▶ [Task directions]
Each record should appear again in the response exactly as it does in the original.

═════ Material for the task ═════

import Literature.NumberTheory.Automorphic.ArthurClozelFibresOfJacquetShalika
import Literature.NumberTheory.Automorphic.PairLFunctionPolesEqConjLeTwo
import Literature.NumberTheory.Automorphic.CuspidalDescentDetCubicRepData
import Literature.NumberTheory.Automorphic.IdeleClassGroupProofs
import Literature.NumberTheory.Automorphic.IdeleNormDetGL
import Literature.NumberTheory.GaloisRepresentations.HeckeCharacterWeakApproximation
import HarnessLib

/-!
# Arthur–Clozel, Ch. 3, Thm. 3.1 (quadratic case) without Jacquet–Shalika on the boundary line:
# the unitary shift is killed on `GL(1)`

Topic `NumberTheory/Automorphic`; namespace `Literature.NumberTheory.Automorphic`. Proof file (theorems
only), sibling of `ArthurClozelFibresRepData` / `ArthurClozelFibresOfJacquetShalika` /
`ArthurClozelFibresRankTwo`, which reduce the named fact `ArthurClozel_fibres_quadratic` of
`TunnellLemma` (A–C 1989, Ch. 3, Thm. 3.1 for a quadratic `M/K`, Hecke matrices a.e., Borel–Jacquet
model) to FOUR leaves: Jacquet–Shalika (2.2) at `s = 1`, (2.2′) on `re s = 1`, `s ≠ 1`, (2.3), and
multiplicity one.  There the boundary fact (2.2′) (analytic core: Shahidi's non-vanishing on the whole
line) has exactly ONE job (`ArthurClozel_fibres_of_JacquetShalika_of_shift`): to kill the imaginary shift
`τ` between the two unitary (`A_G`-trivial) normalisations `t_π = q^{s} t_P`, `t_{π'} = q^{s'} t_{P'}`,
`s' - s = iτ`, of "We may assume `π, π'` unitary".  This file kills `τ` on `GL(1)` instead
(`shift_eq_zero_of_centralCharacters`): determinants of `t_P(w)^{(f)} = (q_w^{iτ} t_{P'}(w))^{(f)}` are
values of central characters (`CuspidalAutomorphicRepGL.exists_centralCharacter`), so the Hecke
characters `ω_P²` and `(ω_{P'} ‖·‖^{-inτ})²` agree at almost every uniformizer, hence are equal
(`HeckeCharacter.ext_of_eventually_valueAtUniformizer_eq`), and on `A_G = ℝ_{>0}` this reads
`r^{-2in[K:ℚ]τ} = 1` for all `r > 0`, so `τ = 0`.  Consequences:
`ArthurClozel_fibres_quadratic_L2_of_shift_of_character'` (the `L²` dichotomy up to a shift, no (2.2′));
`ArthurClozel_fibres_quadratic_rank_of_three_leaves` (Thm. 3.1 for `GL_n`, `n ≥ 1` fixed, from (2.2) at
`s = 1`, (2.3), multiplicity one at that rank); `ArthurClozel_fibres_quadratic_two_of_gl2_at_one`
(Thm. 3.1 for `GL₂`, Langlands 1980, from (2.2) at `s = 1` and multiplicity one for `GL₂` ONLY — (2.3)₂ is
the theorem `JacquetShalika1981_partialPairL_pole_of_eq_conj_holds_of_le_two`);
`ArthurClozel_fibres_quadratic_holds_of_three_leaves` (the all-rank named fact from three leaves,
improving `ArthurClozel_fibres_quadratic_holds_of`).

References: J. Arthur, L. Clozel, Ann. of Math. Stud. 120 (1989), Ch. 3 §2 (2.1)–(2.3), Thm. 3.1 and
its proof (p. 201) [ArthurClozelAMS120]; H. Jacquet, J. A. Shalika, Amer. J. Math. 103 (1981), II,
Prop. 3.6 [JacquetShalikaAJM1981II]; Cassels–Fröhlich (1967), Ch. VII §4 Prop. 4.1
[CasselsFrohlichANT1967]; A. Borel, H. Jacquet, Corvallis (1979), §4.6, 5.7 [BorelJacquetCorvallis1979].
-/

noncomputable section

═════

▶ [Answer space]
import Literature.NumberTheory.Automorphic.ArthurClozelFibresOfJacquetShalika
import Literature.NumberTheory.Automorphic.PairLFunctionPolesEqConjLeTwo
import Literature.NumberTheory.Automorphic.CuspidalDescentDetCubicRepData
import Literature.NumberTheory.Automorphic.IdeleClassGroupProofs
import Literature.NumberTheory.Automorphic.IdeleNormDetGL
import Literature.NumberTheory.GaloisRepresentations.HeckeCharacterWeakApproximation
import HarnessLib

/-!
# Arthur–Clozel, Ch. 3, Thm. 3.1 (quadratic case) without Jacquet–Shalika on the boundary line:
# the unitary shift is killed on `GL(1)`

Topic `NumberTheory/Automorphic`; namespace `Literature.NumberTheory.Automorphic`. Proof file (theorems
only), sibling of `ArthurClozelFibresRepData` / `ArthurClozelFibresOfJacquetShalika` /
`ArthurClozelFibresRankTwo`, which reduce the named fact `ArthurClozel_fibres_quadratic` of
`TunnellLemma` (A–C 1989, Ch. 3, Thm. 3.1 for a quadratic `M/K`, Hecke matrices a.e., Borel–Jacquet
model) to FOUR leaves: Jacquet–Shalika (2.2) at `s = 1`, (2.2′) on `re s = 1`, `s ≠ 1`, (2.3), and
multiplicity one.  There the boundary fact (2.2′) (analytic core: Shahidi's non-vanishing on the whole
line) has exactly ONE job (`ArthurClozel_fibres_of_JacquetShalika_of_shift`): to kill the imaginary shift
`τ` between the two unitary (`A_G`-trivial) normalisations `t_π = q^{s} t_P`, `t_{π'} = q^{s'} t_{P'}`,
`s' - s = iτ`, of "We may assume `π, π'` unitary".  This file kills `τ` on `GL(1)` instead
(`shift_eq_zero_of_centralCharacters`): determinants of `t_P(w)^{(f)} = (q_w^{iτ} t_{P'}(w))^{(f)}` are
values of central characters (`CuspidalAutomorphicRepGL.exists_centralCharacter`), so the Hecke
characters `ω_P²` and `(ω_{P'} ‖·‖^{-inτ})²` agree at almost every uniformizer, hence are equal
(`HeckeCharacter.ext_of_eventually_valueAtUniformizer_eq`), and on `A_G = ℝ_{>0}` this reads
`r^{-2in[K:ℚ]τ} = 1` for all `r > 0`, so `τ = 0`.  Consequences:
`ArthurClozel_fibres_quadratic_L2_of_shift_of_character'` (the `L²` dichotomy up to a shift, no (2.2′));
`ArthurClozel_fibres_quadratic_rank_of_three_leaves` (Thm. 3.1 for `GL_n`, `n ≥ 1` fixed, from (2.2) at
`s = 1`, (2.3), multiplicity one at that rank); `ArthurClozel_fibres_quadratic_two_of_gl2_at_one`
(Thm. 3.1 for `GL₂`, Langlands 1980, from (2.2) at `s = 1` and multiplicity one for `GL₂` ONLY — (2.3)₂ is
the theorem `JacquetShalika1981_partialPairL_pole_of_eq_conj_holds_of_le_two`);
`ArthurClozel_fibres_quadratic_holds_of_three_leaves` (the all-rank named fact from three leaves,
improving `ArthurClozel_fibres_quadratic_holds_of`).

References: J. Arthur, L. Clozel, Ann. of Math. Stud. 120 (1989), Ch. 3 §2 (2.1)–(2.3), Thm. 3.1 and
its proof (p. 201) [ArthurClozelAMS120]; H. Jacquet, J. A. Shalika, Amer. J. Math. 103 (1981), II,
Prop. 3.6 [JacquetShalikaAJM1981II]; Cassels–Fröhlich (1967), Ch. VII §4 Prop. 4.1
[CasselsFrohlichANT1967]; A. Borel, H. Jacquet, Corvallis (1979), §4.6, 5.7 [BorelJacquetCorvallis1979].
-/

noncomputable section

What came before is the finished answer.